Stored data entries:
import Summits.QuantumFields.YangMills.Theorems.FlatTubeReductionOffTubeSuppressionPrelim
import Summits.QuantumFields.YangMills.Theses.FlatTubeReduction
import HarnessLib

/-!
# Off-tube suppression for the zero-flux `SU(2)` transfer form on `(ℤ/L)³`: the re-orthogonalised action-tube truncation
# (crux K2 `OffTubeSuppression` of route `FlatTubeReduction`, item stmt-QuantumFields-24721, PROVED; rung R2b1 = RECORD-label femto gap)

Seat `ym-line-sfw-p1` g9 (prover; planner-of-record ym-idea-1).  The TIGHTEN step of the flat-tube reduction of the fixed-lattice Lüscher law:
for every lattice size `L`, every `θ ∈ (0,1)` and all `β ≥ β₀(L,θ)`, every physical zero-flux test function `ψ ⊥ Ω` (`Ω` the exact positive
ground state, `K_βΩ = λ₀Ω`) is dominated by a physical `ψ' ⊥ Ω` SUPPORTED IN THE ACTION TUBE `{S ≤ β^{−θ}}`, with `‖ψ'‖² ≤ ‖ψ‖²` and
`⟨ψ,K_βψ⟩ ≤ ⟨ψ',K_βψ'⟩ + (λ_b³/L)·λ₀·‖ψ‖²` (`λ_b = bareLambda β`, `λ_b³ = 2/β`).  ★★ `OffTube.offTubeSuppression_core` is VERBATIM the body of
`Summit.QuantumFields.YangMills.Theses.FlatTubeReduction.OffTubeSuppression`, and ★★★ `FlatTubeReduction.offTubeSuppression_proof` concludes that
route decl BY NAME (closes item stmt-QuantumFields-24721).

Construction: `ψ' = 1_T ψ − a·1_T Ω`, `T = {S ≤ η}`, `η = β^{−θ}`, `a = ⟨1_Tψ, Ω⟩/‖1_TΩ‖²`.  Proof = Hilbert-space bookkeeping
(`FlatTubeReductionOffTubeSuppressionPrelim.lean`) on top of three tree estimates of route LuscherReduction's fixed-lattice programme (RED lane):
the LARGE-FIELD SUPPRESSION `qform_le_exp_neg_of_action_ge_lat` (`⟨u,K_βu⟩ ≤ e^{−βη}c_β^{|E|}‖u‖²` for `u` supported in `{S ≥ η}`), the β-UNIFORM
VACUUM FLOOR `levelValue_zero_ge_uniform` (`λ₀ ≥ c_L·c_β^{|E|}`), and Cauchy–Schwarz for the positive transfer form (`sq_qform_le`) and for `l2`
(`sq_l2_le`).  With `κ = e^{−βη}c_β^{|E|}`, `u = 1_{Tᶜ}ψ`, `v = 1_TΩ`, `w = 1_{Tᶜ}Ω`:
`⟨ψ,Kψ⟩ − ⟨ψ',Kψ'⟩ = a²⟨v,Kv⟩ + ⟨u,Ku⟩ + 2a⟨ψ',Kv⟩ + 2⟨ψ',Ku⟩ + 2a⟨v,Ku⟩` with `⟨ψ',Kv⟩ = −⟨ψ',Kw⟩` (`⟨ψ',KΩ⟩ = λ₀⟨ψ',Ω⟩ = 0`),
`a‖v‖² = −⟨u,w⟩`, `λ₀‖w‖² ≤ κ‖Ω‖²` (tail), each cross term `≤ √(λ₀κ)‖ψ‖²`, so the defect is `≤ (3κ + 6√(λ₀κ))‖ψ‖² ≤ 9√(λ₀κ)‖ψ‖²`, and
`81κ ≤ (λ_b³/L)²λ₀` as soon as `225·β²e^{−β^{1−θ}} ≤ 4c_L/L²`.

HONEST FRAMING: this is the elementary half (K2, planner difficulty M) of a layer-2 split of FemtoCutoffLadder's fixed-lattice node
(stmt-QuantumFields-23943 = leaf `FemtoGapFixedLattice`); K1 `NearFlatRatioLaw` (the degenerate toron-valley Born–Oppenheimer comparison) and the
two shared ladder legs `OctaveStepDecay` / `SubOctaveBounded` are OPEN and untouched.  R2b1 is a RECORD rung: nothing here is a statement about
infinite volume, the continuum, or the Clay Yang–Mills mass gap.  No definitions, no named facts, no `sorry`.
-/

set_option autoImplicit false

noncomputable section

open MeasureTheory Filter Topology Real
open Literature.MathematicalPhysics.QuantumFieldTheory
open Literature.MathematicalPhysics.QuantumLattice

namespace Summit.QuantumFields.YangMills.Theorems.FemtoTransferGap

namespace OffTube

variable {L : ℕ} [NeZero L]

# [Description of the task]
The full set of records above must be reproduced exactly in the reply.

# [Written solution]
import Summits.QuantumFields.YangMills.Theorems.FlatTubeReductionOffTubeSuppressionPrelim
import Summits.QuantumFields.YangMills.Theses.FlatTubeReduction
import HarnessLib

/-!
# Off-tube suppression for the zero-flux `SU(2)` transfer form on `(ℤ/L)³`: the re-orthogonalised action-tube truncation
# (crux K2 `OffTubeSuppression` of route `FlatTubeReduction`, item stmt-QuantumFields-24721, PROVED; rung R2b1 = RECORD-label femto gap)

Seat `ym-line-sfw-p1` g9 (prover; planner-of-record ym-idea-1).  The TIGHTEN step of the flat-tube reduction of the fixed-lattice Lüscher law:
for every lattice size `L`, every `θ ∈ (0,1)` and all `β ≥ β₀(L,θ)`, every physical zero-flux test function `ψ ⊥ Ω` (`Ω` the exact positive
ground state, `K_βΩ = λ₀Ω`) is dominated by a physical `ψ' ⊥ Ω` SUPPORTED IN THE ACTION TUBE `{S ≤ β^{−θ}}`, with `‖ψ'‖² ≤ ‖ψ‖²` and
`⟨ψ,K_βψ⟩ ≤ ⟨ψ',K_βψ'⟩ + (λ_b³/L)·λ₀·‖ψ‖²` (`λ_b = bareLambda β`, `λ_b³ = 2/β`).  ★★ `OffTube.offTubeSuppression_core` is VERBATIM the body of
`Summit.QuantumFields.YangMills.Theses.FlatTubeReduction.OffTubeSuppression`, and ★★★ `FlatTubeReduction.offTubeSuppression_proof` concludes that
route decl BY NAME (closes item stmt-QuantumFields-24721).

Construction: `ψ' = 1_T ψ − a·1_T Ω`, `T = {S ≤ η}`, `η = β^{−θ}`, `a = ⟨1_Tψ, Ω⟩/‖1_TΩ‖²`.  Proof = Hilbert-space bookkeeping
(`FlatTubeReductionOffTubeSuppressionPrelim.lean`) on top of three tree estimates of route LuscherReduction's fixed-lattice programme (RED lane):
the LARGE-FIELD SUPPRESSION `qform_le_exp_neg_of_action_ge_lat` (`⟨u,K_βu⟩ ≤ e^{−βη}c_β^{|E|}‖u‖²` for `u` supported in `{S ≥ η}`), the β-UNIFORM
VACUUM FLOOR `levelValue_zero_ge_uniform` (`λ₀ ≥ c_L·c_β^{|E|}`), and Cauchy–Schwarz for the positive transfer form (`sq_qform_le`) and for `l2`
(`sq_l2_le`).  With `κ = e^{−βη}c_β^{|E|}`, `u = 1_{Tᶜ}ψ`, `v = 1_TΩ`, `w = 1_{Tᶜ}Ω`:
`⟨ψ,Kψ⟩ − ⟨ψ',Kψ'⟩ = a²⟨v,Kv⟩ + ⟨u,Ku⟩ + 2a⟨ψ',Kv⟩ + 2⟨ψ',Ku⟩ + 2a⟨v,Ku⟩` with `⟨ψ',Kv⟩ = −⟨ψ',Kw⟩` (`⟨ψ',KΩ⟩ = λ₀⟨ψ',Ω⟩ = 0`),
`a‖v‖² = −⟨u,w⟩`, `λ₀‖w‖² ≤ κ‖Ω‖²` (tail), each cross term `≤ √(λ₀κ)‖ψ‖²`, so the defect is `≤ (3κ + 6√(λ₀κ))‖ψ‖² ≤ 9√(λ₀κ)‖ψ‖²`, and
`81κ ≤ (λ_b³/L)²λ₀` as soon as `225·β²e^{−β^{1−θ}} ≤ 4c_L/L²`.

HONEST FRAMING: this is the elementary half (K2, planner difficulty M) of a layer-2 split of FemtoCutoffLadder's fixed-lattice node
(stmt-QuantumFields-23943 = leaf `FemtoGapFixedLattice`); K1 `NearFlatRatioLaw` (the degenerate toron-valley Born–Oppenheimer comparison) and the
two shared ladder legs `OctaveStepDecay` / `SubOctaveBounded` are OPEN and untouched.  R2b1 is a RECORD rung: nothing here is a statement about
infinite volume, the continuum, or the Clay Yang–Mills mass gap.  No definitions, no named facts, no `sorry`.
-/

set_option autoImplicit false

noncomputable section

open MeasureTheory Filter Topology Real
open Literature.MathematicalPhysics.QuantumFieldTheory
open Literature.MathematicalPhysics.QuantumLattice

namespace Summit.QuantumFields.YangMills.Theorems.FemtoTransferGap

namespace OffTube

variable {L : ℕ} [NeZero L]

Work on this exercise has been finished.